Extracted data entries
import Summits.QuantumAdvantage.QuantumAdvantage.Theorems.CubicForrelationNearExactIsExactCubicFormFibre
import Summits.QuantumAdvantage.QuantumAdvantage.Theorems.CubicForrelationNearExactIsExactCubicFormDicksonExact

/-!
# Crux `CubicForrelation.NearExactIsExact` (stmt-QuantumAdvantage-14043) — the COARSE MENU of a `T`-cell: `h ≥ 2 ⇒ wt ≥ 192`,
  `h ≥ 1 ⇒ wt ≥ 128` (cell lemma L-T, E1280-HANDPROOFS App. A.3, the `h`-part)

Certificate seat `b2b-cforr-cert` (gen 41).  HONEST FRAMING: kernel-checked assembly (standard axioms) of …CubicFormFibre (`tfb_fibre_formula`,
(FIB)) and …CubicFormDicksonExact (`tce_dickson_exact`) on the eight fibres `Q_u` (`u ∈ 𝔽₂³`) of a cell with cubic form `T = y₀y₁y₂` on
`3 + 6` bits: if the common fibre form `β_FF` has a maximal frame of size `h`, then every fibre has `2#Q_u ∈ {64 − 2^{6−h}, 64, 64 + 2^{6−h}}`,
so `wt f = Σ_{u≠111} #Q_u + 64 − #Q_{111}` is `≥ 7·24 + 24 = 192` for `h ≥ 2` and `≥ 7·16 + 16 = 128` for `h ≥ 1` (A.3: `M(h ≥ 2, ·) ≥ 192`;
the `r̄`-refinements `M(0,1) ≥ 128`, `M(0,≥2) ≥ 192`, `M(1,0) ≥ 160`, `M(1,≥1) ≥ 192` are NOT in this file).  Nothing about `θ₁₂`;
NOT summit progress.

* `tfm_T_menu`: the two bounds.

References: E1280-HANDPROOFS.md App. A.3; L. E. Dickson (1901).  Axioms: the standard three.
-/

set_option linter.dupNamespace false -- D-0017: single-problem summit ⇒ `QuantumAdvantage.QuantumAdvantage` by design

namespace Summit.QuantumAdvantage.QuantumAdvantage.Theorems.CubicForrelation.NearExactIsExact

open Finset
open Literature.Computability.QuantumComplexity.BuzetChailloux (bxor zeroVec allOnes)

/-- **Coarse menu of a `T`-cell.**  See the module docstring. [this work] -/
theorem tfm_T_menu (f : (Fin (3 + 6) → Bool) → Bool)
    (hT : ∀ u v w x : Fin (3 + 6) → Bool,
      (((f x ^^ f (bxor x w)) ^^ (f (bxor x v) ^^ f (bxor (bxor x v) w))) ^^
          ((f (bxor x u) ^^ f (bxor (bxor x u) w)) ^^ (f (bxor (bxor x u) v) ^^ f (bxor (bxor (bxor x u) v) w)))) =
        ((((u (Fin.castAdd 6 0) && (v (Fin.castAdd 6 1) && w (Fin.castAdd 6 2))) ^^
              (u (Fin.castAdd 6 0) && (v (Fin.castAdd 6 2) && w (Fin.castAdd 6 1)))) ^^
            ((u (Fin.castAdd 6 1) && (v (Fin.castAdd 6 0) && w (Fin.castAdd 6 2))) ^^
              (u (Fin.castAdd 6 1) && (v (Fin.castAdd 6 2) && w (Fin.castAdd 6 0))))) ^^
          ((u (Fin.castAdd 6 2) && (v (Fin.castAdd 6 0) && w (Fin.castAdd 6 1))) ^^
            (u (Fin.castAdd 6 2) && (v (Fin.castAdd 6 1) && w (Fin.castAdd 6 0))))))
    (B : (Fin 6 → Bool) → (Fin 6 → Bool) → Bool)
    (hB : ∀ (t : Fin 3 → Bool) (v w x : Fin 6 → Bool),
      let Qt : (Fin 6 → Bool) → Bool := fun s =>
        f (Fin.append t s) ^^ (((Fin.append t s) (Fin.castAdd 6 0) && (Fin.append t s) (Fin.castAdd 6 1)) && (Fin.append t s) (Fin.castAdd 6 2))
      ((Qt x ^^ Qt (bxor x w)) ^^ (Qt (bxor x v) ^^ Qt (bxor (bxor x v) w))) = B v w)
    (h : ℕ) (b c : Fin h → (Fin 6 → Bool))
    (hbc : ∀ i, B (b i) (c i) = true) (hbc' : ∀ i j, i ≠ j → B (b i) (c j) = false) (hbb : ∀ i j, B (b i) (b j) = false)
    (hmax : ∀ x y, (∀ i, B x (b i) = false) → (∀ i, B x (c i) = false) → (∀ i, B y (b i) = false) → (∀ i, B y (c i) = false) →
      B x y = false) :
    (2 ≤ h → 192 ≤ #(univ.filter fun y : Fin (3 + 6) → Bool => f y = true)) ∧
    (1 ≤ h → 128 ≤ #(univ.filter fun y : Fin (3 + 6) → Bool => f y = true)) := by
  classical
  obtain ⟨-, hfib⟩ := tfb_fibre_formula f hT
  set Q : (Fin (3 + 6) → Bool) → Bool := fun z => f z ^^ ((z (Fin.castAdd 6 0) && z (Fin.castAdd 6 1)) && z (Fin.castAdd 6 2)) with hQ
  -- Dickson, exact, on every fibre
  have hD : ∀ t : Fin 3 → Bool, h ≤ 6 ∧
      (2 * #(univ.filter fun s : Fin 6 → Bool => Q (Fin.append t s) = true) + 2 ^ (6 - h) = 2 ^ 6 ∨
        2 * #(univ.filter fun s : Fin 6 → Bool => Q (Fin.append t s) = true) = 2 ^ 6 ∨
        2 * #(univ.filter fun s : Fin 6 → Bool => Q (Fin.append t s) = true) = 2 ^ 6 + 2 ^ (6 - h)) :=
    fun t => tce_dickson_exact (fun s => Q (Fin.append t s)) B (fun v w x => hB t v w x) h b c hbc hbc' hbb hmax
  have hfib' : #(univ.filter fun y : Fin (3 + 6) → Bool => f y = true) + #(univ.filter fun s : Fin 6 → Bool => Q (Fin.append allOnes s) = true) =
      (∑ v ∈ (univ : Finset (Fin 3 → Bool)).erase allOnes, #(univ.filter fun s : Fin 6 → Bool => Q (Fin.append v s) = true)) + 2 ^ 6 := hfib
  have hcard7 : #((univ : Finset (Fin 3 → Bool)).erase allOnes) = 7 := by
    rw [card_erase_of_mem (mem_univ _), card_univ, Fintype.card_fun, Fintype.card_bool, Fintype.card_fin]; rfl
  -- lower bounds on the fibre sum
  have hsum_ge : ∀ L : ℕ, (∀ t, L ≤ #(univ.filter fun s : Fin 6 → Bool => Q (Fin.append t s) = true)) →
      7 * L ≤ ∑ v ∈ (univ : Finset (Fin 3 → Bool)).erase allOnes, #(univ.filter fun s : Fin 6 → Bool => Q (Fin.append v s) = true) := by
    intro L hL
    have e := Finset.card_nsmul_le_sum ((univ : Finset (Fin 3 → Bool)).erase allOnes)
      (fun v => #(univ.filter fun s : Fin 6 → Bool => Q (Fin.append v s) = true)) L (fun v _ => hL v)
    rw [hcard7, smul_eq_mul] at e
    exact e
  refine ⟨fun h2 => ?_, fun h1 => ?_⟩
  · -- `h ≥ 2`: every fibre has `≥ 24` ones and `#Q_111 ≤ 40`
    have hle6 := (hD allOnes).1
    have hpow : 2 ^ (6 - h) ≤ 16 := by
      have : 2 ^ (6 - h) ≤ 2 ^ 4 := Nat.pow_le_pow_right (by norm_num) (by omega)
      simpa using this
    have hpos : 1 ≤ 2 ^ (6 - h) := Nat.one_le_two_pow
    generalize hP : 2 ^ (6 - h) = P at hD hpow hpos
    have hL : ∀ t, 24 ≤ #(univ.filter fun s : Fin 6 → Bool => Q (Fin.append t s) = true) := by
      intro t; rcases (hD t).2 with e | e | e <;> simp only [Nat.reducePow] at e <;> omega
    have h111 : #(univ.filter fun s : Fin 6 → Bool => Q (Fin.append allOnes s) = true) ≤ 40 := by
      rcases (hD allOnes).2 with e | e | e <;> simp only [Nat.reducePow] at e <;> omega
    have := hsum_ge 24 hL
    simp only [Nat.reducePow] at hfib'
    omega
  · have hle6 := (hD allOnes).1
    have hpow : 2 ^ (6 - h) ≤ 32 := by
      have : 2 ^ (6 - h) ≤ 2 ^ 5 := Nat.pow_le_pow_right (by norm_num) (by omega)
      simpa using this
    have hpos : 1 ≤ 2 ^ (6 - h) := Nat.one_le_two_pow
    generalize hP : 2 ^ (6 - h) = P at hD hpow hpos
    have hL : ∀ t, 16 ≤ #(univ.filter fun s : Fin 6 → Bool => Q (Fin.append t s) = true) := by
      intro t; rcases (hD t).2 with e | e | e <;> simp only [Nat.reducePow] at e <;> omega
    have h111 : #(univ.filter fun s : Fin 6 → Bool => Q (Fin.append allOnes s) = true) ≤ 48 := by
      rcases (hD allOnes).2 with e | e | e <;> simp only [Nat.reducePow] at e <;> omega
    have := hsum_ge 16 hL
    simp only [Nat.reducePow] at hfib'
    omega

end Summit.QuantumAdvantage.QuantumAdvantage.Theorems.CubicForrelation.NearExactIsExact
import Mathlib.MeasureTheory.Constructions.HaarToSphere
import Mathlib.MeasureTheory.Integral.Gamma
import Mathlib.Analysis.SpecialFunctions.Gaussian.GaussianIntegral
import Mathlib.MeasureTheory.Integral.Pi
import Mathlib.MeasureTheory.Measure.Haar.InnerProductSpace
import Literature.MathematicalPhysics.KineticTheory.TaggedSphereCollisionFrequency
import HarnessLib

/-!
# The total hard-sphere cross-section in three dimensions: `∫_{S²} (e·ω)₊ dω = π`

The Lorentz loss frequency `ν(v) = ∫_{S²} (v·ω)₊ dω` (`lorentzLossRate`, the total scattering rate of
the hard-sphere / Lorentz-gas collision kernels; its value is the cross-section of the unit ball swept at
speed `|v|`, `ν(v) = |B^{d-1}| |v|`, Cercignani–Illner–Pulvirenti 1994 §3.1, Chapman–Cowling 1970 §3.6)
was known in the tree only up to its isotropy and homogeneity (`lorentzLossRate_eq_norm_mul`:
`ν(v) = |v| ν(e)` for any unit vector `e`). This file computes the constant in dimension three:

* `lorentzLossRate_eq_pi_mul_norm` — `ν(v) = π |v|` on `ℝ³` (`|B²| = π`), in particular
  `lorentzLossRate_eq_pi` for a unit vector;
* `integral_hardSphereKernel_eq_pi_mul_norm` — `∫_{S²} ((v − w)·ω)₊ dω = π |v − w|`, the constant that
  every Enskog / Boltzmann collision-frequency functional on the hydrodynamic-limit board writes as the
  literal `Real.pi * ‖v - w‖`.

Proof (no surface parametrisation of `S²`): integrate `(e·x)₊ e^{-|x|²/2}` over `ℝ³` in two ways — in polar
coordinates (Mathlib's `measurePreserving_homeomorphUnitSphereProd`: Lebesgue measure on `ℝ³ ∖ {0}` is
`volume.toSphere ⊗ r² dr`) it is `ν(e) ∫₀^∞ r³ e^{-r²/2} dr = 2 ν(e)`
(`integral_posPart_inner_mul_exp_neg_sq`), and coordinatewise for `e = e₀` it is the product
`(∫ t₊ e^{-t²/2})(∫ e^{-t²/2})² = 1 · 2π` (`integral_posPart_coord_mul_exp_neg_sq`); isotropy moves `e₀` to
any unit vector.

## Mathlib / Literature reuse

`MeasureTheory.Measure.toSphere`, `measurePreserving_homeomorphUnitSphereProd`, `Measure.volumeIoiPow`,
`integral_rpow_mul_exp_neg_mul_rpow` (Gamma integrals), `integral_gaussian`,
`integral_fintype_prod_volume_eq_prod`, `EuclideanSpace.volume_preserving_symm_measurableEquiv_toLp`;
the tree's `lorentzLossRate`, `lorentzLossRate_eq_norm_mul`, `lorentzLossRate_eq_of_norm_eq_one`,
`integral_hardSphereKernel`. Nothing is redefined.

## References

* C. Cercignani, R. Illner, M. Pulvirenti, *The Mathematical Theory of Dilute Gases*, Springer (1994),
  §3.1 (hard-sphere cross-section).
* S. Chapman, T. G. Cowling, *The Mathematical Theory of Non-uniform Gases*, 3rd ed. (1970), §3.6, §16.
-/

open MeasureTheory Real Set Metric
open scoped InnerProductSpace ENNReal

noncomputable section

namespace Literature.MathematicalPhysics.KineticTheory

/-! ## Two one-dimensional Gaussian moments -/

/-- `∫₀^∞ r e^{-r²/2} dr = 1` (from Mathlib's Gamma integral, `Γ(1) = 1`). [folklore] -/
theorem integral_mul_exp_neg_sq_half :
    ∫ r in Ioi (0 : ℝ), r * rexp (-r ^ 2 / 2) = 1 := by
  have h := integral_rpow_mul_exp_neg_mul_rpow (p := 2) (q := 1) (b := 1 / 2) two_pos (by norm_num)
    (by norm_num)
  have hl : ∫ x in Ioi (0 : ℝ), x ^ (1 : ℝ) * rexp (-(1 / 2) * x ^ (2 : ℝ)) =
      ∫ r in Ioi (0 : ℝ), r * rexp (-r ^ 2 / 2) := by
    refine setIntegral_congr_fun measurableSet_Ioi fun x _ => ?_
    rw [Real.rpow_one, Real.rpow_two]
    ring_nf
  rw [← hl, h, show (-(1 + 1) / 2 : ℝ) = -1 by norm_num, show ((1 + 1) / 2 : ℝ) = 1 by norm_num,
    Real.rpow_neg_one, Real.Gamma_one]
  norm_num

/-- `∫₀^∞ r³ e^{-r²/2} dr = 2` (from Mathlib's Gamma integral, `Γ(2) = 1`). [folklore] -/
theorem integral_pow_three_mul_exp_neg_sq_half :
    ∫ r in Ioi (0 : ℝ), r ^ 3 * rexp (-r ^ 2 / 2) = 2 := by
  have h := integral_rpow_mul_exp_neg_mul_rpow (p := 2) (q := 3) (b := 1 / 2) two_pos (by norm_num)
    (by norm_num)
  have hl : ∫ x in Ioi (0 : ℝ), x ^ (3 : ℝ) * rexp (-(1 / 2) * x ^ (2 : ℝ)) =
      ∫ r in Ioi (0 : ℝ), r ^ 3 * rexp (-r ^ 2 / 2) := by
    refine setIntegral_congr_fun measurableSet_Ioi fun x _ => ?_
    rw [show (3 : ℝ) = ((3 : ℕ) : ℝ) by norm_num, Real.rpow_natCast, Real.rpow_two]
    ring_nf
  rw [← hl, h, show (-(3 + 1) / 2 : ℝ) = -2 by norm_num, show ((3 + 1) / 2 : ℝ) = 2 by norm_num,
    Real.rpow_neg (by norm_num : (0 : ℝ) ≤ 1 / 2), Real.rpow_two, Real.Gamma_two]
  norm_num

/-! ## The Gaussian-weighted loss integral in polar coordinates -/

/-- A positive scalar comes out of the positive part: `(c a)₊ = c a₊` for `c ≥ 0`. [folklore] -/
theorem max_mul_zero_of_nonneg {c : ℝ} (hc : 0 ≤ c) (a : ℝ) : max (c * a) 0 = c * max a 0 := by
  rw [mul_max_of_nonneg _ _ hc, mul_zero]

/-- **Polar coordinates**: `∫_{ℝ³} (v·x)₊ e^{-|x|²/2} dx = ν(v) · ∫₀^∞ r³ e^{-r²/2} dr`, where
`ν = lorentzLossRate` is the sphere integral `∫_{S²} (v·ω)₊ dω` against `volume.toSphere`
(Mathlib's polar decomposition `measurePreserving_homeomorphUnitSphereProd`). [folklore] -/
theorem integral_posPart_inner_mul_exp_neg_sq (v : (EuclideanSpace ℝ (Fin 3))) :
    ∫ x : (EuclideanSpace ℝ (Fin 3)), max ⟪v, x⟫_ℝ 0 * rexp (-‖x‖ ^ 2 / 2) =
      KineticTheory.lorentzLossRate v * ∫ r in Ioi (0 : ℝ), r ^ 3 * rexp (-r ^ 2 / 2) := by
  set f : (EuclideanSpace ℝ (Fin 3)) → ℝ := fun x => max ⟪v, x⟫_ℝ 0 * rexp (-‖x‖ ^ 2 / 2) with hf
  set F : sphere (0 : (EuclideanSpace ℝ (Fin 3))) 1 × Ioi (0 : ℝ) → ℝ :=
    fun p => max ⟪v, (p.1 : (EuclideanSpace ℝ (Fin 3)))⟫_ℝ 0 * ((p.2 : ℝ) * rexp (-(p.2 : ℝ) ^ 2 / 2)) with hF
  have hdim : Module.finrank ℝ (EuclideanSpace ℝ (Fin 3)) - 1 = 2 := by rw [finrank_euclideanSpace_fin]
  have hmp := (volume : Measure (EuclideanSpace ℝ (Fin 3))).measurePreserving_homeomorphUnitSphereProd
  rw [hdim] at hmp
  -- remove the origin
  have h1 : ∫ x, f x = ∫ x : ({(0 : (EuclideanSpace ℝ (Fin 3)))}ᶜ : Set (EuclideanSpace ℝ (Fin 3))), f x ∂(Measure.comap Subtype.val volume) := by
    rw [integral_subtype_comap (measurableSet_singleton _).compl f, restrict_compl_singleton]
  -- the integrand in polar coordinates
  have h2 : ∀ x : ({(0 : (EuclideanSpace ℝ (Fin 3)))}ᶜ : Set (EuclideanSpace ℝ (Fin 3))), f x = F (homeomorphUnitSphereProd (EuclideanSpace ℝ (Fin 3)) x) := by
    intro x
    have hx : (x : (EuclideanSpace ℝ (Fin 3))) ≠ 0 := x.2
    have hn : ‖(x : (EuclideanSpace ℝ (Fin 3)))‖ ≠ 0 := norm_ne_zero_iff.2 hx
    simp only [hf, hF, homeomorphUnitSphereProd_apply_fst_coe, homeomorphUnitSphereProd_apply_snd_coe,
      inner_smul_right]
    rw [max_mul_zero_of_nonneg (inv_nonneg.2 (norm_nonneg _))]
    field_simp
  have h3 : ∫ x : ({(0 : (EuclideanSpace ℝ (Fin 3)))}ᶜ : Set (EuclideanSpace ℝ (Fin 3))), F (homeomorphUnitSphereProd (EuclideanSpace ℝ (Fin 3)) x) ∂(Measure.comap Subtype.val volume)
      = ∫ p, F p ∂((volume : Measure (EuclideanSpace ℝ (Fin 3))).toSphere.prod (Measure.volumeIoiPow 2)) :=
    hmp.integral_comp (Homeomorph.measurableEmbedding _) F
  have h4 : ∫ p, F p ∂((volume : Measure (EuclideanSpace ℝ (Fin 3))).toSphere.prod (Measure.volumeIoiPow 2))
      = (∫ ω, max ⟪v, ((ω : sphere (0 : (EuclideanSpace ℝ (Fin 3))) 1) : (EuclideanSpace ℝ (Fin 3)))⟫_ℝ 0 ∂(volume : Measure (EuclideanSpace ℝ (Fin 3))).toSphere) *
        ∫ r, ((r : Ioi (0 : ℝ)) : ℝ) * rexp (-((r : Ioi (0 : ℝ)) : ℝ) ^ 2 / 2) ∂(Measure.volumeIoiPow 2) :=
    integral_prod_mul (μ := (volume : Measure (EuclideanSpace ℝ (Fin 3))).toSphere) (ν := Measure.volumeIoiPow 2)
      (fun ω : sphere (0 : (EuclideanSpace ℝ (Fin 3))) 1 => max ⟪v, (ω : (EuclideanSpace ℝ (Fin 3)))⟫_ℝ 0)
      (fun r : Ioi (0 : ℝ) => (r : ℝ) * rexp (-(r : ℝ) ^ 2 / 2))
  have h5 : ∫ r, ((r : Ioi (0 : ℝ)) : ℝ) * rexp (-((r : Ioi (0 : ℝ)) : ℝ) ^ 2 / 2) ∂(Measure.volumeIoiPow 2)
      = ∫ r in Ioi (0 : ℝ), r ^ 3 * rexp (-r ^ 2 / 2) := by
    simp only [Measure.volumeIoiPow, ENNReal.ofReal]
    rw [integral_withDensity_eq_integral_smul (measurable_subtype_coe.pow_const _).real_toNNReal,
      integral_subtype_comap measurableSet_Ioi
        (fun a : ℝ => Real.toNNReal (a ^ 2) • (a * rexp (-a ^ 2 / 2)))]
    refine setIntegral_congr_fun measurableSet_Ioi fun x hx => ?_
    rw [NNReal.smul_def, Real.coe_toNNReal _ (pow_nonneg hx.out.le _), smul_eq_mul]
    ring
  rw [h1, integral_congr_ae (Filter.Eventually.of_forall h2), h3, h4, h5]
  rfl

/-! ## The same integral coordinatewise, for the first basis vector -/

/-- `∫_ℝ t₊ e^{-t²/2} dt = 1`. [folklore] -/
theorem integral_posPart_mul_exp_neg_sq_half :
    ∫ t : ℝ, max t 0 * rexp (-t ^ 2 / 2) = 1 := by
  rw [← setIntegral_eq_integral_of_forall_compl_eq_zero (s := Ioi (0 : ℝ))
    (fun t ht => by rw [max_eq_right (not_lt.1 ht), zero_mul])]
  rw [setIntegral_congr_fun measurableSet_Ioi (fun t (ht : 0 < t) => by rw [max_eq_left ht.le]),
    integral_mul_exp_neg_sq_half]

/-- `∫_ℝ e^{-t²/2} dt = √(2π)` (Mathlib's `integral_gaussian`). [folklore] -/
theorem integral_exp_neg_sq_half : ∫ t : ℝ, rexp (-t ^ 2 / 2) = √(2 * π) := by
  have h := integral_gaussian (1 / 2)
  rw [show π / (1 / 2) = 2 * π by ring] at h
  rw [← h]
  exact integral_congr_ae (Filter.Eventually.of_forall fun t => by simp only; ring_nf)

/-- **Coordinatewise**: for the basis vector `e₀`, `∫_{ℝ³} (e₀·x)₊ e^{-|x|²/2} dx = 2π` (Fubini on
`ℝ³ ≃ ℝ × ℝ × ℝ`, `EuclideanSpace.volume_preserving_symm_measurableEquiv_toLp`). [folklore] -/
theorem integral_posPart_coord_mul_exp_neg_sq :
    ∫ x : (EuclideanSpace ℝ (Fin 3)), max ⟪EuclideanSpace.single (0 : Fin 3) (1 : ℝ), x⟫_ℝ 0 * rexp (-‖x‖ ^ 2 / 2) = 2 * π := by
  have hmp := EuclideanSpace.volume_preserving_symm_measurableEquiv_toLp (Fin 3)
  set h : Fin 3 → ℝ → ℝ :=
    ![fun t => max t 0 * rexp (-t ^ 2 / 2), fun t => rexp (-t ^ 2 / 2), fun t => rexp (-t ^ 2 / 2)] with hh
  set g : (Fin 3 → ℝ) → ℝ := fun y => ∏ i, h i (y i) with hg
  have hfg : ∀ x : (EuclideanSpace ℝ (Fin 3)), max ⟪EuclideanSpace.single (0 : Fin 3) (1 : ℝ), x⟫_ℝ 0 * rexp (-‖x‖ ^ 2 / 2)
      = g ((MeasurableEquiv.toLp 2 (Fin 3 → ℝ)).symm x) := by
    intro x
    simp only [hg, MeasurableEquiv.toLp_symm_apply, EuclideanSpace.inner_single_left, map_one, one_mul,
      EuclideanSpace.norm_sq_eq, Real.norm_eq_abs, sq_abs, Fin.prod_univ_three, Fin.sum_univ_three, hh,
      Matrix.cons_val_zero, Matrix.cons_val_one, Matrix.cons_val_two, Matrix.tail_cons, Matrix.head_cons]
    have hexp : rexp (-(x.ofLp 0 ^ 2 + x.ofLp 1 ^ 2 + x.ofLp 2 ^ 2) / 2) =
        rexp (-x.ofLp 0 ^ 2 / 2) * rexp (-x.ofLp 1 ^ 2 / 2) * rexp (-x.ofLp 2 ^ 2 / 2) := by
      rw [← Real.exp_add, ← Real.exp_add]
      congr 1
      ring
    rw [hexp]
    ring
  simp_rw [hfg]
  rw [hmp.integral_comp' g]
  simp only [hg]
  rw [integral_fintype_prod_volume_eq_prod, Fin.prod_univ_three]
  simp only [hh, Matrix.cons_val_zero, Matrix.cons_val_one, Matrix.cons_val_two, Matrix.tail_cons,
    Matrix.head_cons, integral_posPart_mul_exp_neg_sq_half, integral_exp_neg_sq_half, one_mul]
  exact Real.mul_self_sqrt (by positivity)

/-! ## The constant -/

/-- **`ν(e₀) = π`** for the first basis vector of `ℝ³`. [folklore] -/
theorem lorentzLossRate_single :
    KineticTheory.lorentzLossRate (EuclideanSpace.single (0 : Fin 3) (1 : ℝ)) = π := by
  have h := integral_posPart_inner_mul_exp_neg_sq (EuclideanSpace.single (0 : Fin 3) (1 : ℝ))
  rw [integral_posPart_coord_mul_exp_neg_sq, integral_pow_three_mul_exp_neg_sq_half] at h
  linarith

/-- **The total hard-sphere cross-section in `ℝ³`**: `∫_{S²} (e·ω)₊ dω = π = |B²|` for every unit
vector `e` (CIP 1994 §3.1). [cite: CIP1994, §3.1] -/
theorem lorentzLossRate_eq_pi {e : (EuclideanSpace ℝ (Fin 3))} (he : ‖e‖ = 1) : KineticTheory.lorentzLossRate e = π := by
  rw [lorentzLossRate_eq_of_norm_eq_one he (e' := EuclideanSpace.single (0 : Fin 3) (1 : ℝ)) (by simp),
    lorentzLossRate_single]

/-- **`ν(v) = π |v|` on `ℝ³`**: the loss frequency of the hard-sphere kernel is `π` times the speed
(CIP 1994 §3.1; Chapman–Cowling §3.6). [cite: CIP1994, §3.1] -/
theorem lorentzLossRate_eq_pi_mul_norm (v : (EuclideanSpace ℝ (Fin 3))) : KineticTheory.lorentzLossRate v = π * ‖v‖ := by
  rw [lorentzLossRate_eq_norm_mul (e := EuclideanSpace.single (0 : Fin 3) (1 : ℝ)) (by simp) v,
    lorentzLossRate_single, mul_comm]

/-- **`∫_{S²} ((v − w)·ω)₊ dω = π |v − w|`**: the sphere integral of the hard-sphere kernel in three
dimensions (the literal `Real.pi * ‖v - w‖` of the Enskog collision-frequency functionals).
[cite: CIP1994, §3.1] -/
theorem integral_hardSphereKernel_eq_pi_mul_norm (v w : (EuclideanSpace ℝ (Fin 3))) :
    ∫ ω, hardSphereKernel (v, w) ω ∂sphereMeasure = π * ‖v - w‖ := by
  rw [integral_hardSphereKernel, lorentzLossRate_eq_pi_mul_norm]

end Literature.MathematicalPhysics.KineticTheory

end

## What you are asked to do
How many lines in the records hold the string "Matrix"? The number alone is the answer.

## Answer to this task
3